1 medium sized marble- we blew in the middle of the marble and it started moving straight but towards the end of the table it just kind of made a turn and started going more to the right, until it came to the end.
1 tinny marble- the tiny marble didn't have to be blown so hard because it wasn't heavy. It went straight all the way until the end of the table.
1 jambo marble- The jambo marble had to be blown a little harder then the little one because it has more density. It was rolling straight until about the middle of the table where it went more up to the right and then towards the end it came back down so it ended up rolling straight.
1 little weight- the little weight was not so heavy but it wasn't so easy either.
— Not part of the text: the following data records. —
omit hn in
/-- The same, kernel form: `V(α) ∩ ker (H²ʳ(X²ʳₘ(ℂ)) → H²ʳ(U_k(ℂ))) = 0`.
[cite: Ran1980, §1 Prop. 1.7 (i)] [cite: Aoki1987, p. 385] -/
theorem fermatEigenspace_inf_ker_restrictCompl_eq_bot_middle {r : ℕ} (hr : 1 ≤ r) (k : Fin (2 * r + 2))
    {α : Fin (2 * r + 2) → ZMod m} (hα : α ≠ 0) :
    fermatEigenspace m α (2 * r) ⊓
      LinearMap.ker (complexBetti.restrictCompl (𝕏 (2 * r), m)
        (fermatCoordHyperplane (2 * r) m k) (2 * r)).hom = ⊥ :=
  fermatEigenspace_inf_ker_restrictCompl_eq_bot' hm (p := r - 1) (by omega) (by omega) k hα

end Fermat

end Literature.AlgebraicGeometry.HodgeTheory

end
It went straight pretty much the whole time, but then towards the end it moved of the course just for a split centimeter but you could really see how it changed when it crossed the finish line at the end of the table.
1 golf ball- The gold ball was heavy so we needed more air to blow it. It was traveling straight until about the middle when it turned right and then continued there and then it came back down and it ended up almost falling pf the table.
1 pink-pong ball- The pink-pong ball is very light so it just needed a little blow and it went straight across the table.
1 tinny Styrofoam ball- It was very light, so it only needed a little, soft blow and it moved straight across the table.

Questions:

Does the mass of a marble affect how it moves?
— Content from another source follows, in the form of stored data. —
/-! ## §2 The cross-level stub bodies from PLANE(2) alone -/

/-- **v27's inline cross-level stub `hCopyNe` on the shape `N(W₂) = N(W₁)·q` FROM `hPlane` ALONE** (PLANE(2) at level `N(W₂)` for the `q`-old line of
`f₁` against `f₂`; the Kraus–Oesterlé parity is now a theorem). [cite: GreenbergVatsal2000, §3] [cite: KrausOesterle1992, Prop. 3 (p. 262–263)] -/
theorem sameDepletedKernel_conductorMul_of_oldLinePlane'
    (hPlane : ∀ (W₁ : WeierstrassCurve ℚ) [W₁.IsElliptic] [W₁.IsGloballyMinimal]
      (W₂ : WeierstrassCurve ℚ) [W₂.IsElliptic] [W₂.IsGloballyMinimal],
      IsOrdinaryAt W₁ 2 → IsOrdinaryAt W₂ 2 →
      (∀ x : ℚ, ¬ HasRationalTwoTorsionX W₁ x) → (∀ x : ℚ, ¬ HasRationalTwoTorsionX W₂ x) →
      ¬ IsSquare W₁.Δ → ¬ IsSquare W₂.Δ →
      (¬ ∃ (d : ℚ) (c : WeierstrassCurve.VariableChange ℚ), c • W₁.quadraticTwist d = W₂) →
      OnKilfordStratumAtTwo W₁ →
      ∀ (q : ℕ), q.Prime → ¬ q ∣ W₁.conductorNorm ℤ → W₂.conductorNorm ℤ = W₁.conductorNorm ℤ * q →
      ∀ (F : Type) [Field F] [NumberField F], Module.finrank ℚ F = 3 →
      ∀ e₁ e₂ : F, aeval e₁ (twoDivisionUCubic W₁) = 0 → aeval e₂ (twoDivisionUCubic W₂) = 0 →
      AlignedAtTwo F e₁ e₂ → AlignedAtInfinity F (twoDivisionUCubic W₁) (twoDivisionUCubic W₂) e₁ e₂ →
      ∀ [NeZero (W₁.conductorNorm ℤ)] [NeZero (W₂.conductorNorm ℤ)]
        (D₁ : ModularParametrizationData W₁ (W₁.conductorNorm ℤ)) (D₂ : ModularParametrizationData W₂ (W₂.conductorNorm ℤ)),
        Odd D₁.c → Odd D₂.c →
      ∀ (F₁ : CuspForm (Gamma0 (W₂.conductorNorm ℤ)) 2),
        (∀ n : ℕ, cuspCoeff F₁ n = cuspCoeff D₁.f n + (q : ℂ) * (if q ∣ n then cuspCoeff D₁.f (n / q) else 0)) →
      ∀ y ∈ periodHomology (W₂.conductorNorm ℤ),
        D₁.uniformize ((D₁.c : ℂ) * y F₁ / 2) = 0 ↔ D₂.uniformize ((D₂.c : ℂ) * y D₂.f / 2) = 0) :
    ∀ (W₁ : WeierstrassCurve ℚ) [W₁.IsElliptic] [W₁.IsGloballyMinimal]
      (W₂ : WeierstrassCurve ℚ) [W₂.IsElliptic] [W₂.IsGloballyMinimal],
      IsOrdinaryAt W₁ 2 → IsOrdinaryAt W₂ 2 →
      (∀ x : ℚ, ¬ HasRationalTwoTorsionX W₁ x) → (∀ x : ℚ, ¬ HasRationalTwoTorsionX W₂ x) →
      ¬ IsSquare W₁.Δ → ¬ IsSquare W₂.Δ →
      (¬ ∃ (d : ℚ) (c : WeierstrassCurve.VariableChange ℚ), c • W₁.quadraticTwist d = W₂) →
      OnKilfordStratumAtTwo W₁ →
      ∀ (q : ℕ), q.Prime → ¬ q ∣ W₁.conductorNorm ℤ → W₂.conductorNorm ℤ = W₁.conductorNorm ℤ * q →
      ∀ (F : Type) [Field F] [NumberField F], Module.finrank ℚ F = 3 →
      ∀ e₁ e₂ : F, aeval e₁ (twoDivisionUCubic W₁) = 0 → aeval e₂ (twoDivisionUCubic W₂) = 0 →
      AlignedAtTwo F e₁ e₂ → AlignedAtInfinity F (twoDivisionUCubic W₁) (twoDivisionUCubic W₂) e₁ e₂ →
      ∀ [NeZero (W₁.conductorNorm ℤ)] [NeZero (W₂.conductorNorm ℤ)]
        (D₁ : ModularParametrizationData W₁ (W₁.conductorNorm ℤ)) (D₂ : ModularParametrizationData W₂ (W₂.conductorNorm ℤ)),
        Odd D₁.c → Odd D₂.c →
      ∀ (N' : ℕ) [NeZero N'], N' = W₁.conductorNorm ℤ * W₂.conductorNorm ℤ *
          ∏ ℓ ∈ (W₁.conductorNorm ℤ * W₂.conductorNorm ℤ).primeFactors.erase 2, ℓ ^ 2 →
      ∀ (g₁ g₂ : CuspForm (Gamma0 N') 2),
        (∀ n : ℕ, cuspCoeff g₁ n =
          if ∃ ℓ ∈ (W₁.conductorNorm ℤ * W₂.conductorNorm ℤ).primeFactors.erase 2, ℓ ∣ n then 0 else cuspCoeff D₁.f n) →
        (∀ n : ℕ, cuspCoeff g₂ n =
          if ∃ ℓ ∈ (W₁.conductorNorm ℤ * W₂.conductorNorm ℤ).primeFactors.erase 2, ℓ ∣ n then 0 else cuspCoeff D₂.f n) →
      ∀ x ∈ periodHomology N',
        D₁.uniformize ((D₁.c : ℂ) *
            ((((∏ ℓ ∈ (W₁.conductorNorm ℤ * W₂.conductorNorm ℤ).primeFactors.erase 2, ℓ ^ 2 : ℕ) : ℂ) * x g₁) / 2)) = 0 ↔
          D₂.uniformize ((D₂.c : ℂ) *
            ((((∏ ℓ ∈ (W₁.conductorNorm ℤ * W₂.conductorNorm ℤ).primeFactors.erase 2, ℓ ^ 2 : ℕ) : ℂ) * x g₂) / 2)) = 0 :=
  sameDepletedKernel_conductorMul_of_oldLinePlane hPlane hKO_conductorMul

/-- **`hCopyNe` on the shape `N(W₂) = N(W₁)·∏_{q∈Q} q` (squarefree ratio) FROM `hPlane` ALONE** (PLANE(2) at level `N(W₂)` for the `m`-old line).
[cite: GreenbergVatsal2000, §3] [cite: KrausOesterle1992, Prop. 3 (p. 262–263)] -/
theorem sameDepletedKernel_conductorMulSquarefree_of_oldLinesPlane'
    (hPlane : ∀ (W₁ : WeierstrassCurve ℚ) [W₁.IsElliptic] [W₁.IsGloballyMinimal]
      (W₂ : WeierstrassCurve ℚ) [W₂.IsElliptic] [W₂.IsGloballyMinimal],
      IsOrdinaryAt W₁ 2 → IsOrdinaryAt W₂ 2 →
      (∀ x : ℚ, ¬ HasRationalTwoTorsionX W₁ x) → (∀ x : ℚ, ¬ HasRationalTwoTorsionX W₂ x) →
      ¬ IsSquare W₁.Δ → ¬ IsSquare W₂.Δ →
      (¬ ∃ (d : ℚ) (c : WeierstrassCurve.VariableChange ℚ), c • W₁.quadraticTwist d = W₂) →
      OnKilfordStratumAtTwo W₁ →
      ∀ (Q : Finset ℕ), (∀ q ∈ Q, q.Prime) → (∀ q ∈ Q, ¬ q ∣ W₁.conductorNorm ℤ) → W₂.conductorNorm ℤ = W₁.conductorNorm ℤ * ∏ q ∈ Q, q →
      ∀ (F : Type) [Field F] [NumberField F], Module.finrank ℚ F = 3 →
      ∀ e₁ e₂ : F, aeval e₁ (twoDivisionUCubic W₁) = 0 → aeval e₂ (twoDivisionUCubic W₂) = 0 →
      AlignedAtTwo F e₁ e₂ → AlignedAtInfinity F (twoDivisionUCubic W₁) (twoDivisionUCubic W₂) e₁ e₂ →
      ∀ [NeZero (W₁.conductorNorm ℤ)] [NeZero (W₂.conductorNorm ℤ)]
        (D₁ : ModularParametrizationData W₁ (W₁.conductorNorm ℤ)) (D₂ : ModularParametrizationData W₂ (W₂.conductorNorm ℤ)),
        Odd D₁.c → Odd D₂.c →
      ∀ (F₁ : CuspForm (Gamma0 (W₂.conductorNorm ℤ)) 2),
        (∀ n : ℕ, cuspCoeff F₁ n =
          ∑ T ∈ Q.powerset, ((∏ q ∈ T, q : ℕ) : ℂ) * (if (∏ q ∈ T, q) ∣ n then cuspCoeff D₁.f (n / ∏ q ∈ T, q) else 0)) →
      ∀ y ∈ periodHomology (W₂.conductorNorm ℤ),
        D₁.uniformize ((D₁.c : ℂ) * y F₁ / 2) = 0 ↔ D₂.uniformize ((D₂.c : ℂ) * y D₂.f / 2) = 0) :
    ∀ (W₁ : WeierstrassCurve ℚ) [W₁.IsElliptic] [W₁.IsGloballyMinimal]
      (W₂ : WeierstrassCurve ℚ) [W₂.IsElliptic] [W₂.IsGloballyMinimal],
      IsOrdinaryAt W₁ 2 → IsOrdinaryAt W₂ 2 →
      (∀ x : ℚ, ¬ HasRationalTwoTorsionX W₁ x) → (∀ x : ℚ, ¬ HasRationalTwoTorsionX W₂ x) →
      ¬ IsSquare W₁.Δ → ¬ IsSquare W₂.Δ →
      (¬ ∃ (d : ℚ) (c : WeierstrassCurve.VariableChange ℚ), c • W₁.quadraticTwist d = W₂) →
      OnKilfordStratumAtTwo W₁ →
      ∀ (Q : Finset ℕ), (∀ q ∈ Q, q.Prime) → (∀ q ∈ Q, ¬ q ∣ W₁.conductorNorm ℤ) → W₂.conductorNorm ℤ = W₁.conductorNorm ℤ * ∏ q ∈ Q, q →
      ∀ (F : Type) [Field F] [NumberField F], Module.finrank ℚ F = 3 →
      ∀ e₁ e₂ : F, aeval e₁ (twoDivisionUCubic W₁) = 0 → aeval e₂ (twoDivisionUCubic W₂) = 0 →
      AlignedAtTwo F e₁ e₂ → AlignedAtInfinity F (twoDivisionUCubic W₁) (twoDivisionUCubic W₂) e₁ e₂ →
      ∀ [NeZero (W₁.conductorNorm ℤ)] [NeZero (W₂.conductorNorm ℤ)]
        (D₁ : ModularParametrizationData W₁ (W₁.conductorNorm ℤ)) (D₂ : ModularParametrizationData W₂ (W₂.conductorNorm ℤ)),
        Odd D₁.c → Odd D₂.c →
      ∀ (N' : ℕ) [NeZero N'], N' = W₁.conductorNorm ℤ * W₂.conductorNorm ℤ *
          ∏ ℓ ∈ (W₁.conductorNorm ℤ * W₂.conductorNorm ℤ).primeFactors.erase 2, ℓ ^ 2 →
      ∀ (g₁ g₂ : CuspForm (Gamma0 N') 2),
        (∀ n : ℕ, cuspCoeff g₁ n =
          if ∃ ℓ ∈ (W₁.conductorNorm ℤ * W₂.conductorNorm ℤ).primeFactors.erase 2, ℓ ∣ n then 0 else cuspCoeff D₁.f n) →
        (∀ n : ℕ, cuspCoeff g₂ n =
          if ∃ ℓ ∈ (W₁.conductorNorm ℤ * W₂.conductorNorm ℤ).primeFactors.erase 2, ℓ ∣ n then 0 else cuspCoeff D₂.f n) →
      ∀ x ∈ periodHomology N',
        D₁.uniformize ((D₁.c : ℂ) *
            ((((∏ ℓ ∈ (W₁.conductorNorm ℤ * W₂.conductorNorm ℤ).primeFactors.erase 2, ℓ ^ 2 : ℕ) : ℂ) * x g₁) / 2)) = 0 ↔
          D₂.uniformize ((D₂.c : ℂ) *
            ((((∏ ℓ ∈ (W₁.conductorNorm ℤ * W₂.conductorNorm ℤ).primeFactors.erase 2, ℓ ^ 2 : ℕ) : ℂ) * x g₂) / 2)) = 0 :=
  sameDepletedKernel_conductorMulSquarefree_of_oldLinesPlane hPlane hKO_conductorMulSquarefree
Yes, because the heavier ones move slower and the lighter ones move faster and further. For example the smaller and lighter one moved further. If you compere the Styrofoam with the marble, Styrofoam would go faster and further because it is , lighter.

When given a force, what happens to its motion?

When given a force it moves in different directions, sometimes its straight, but a lot of the times it is not.

This was something pretty simple and I hope you learned something fun today! See you soon!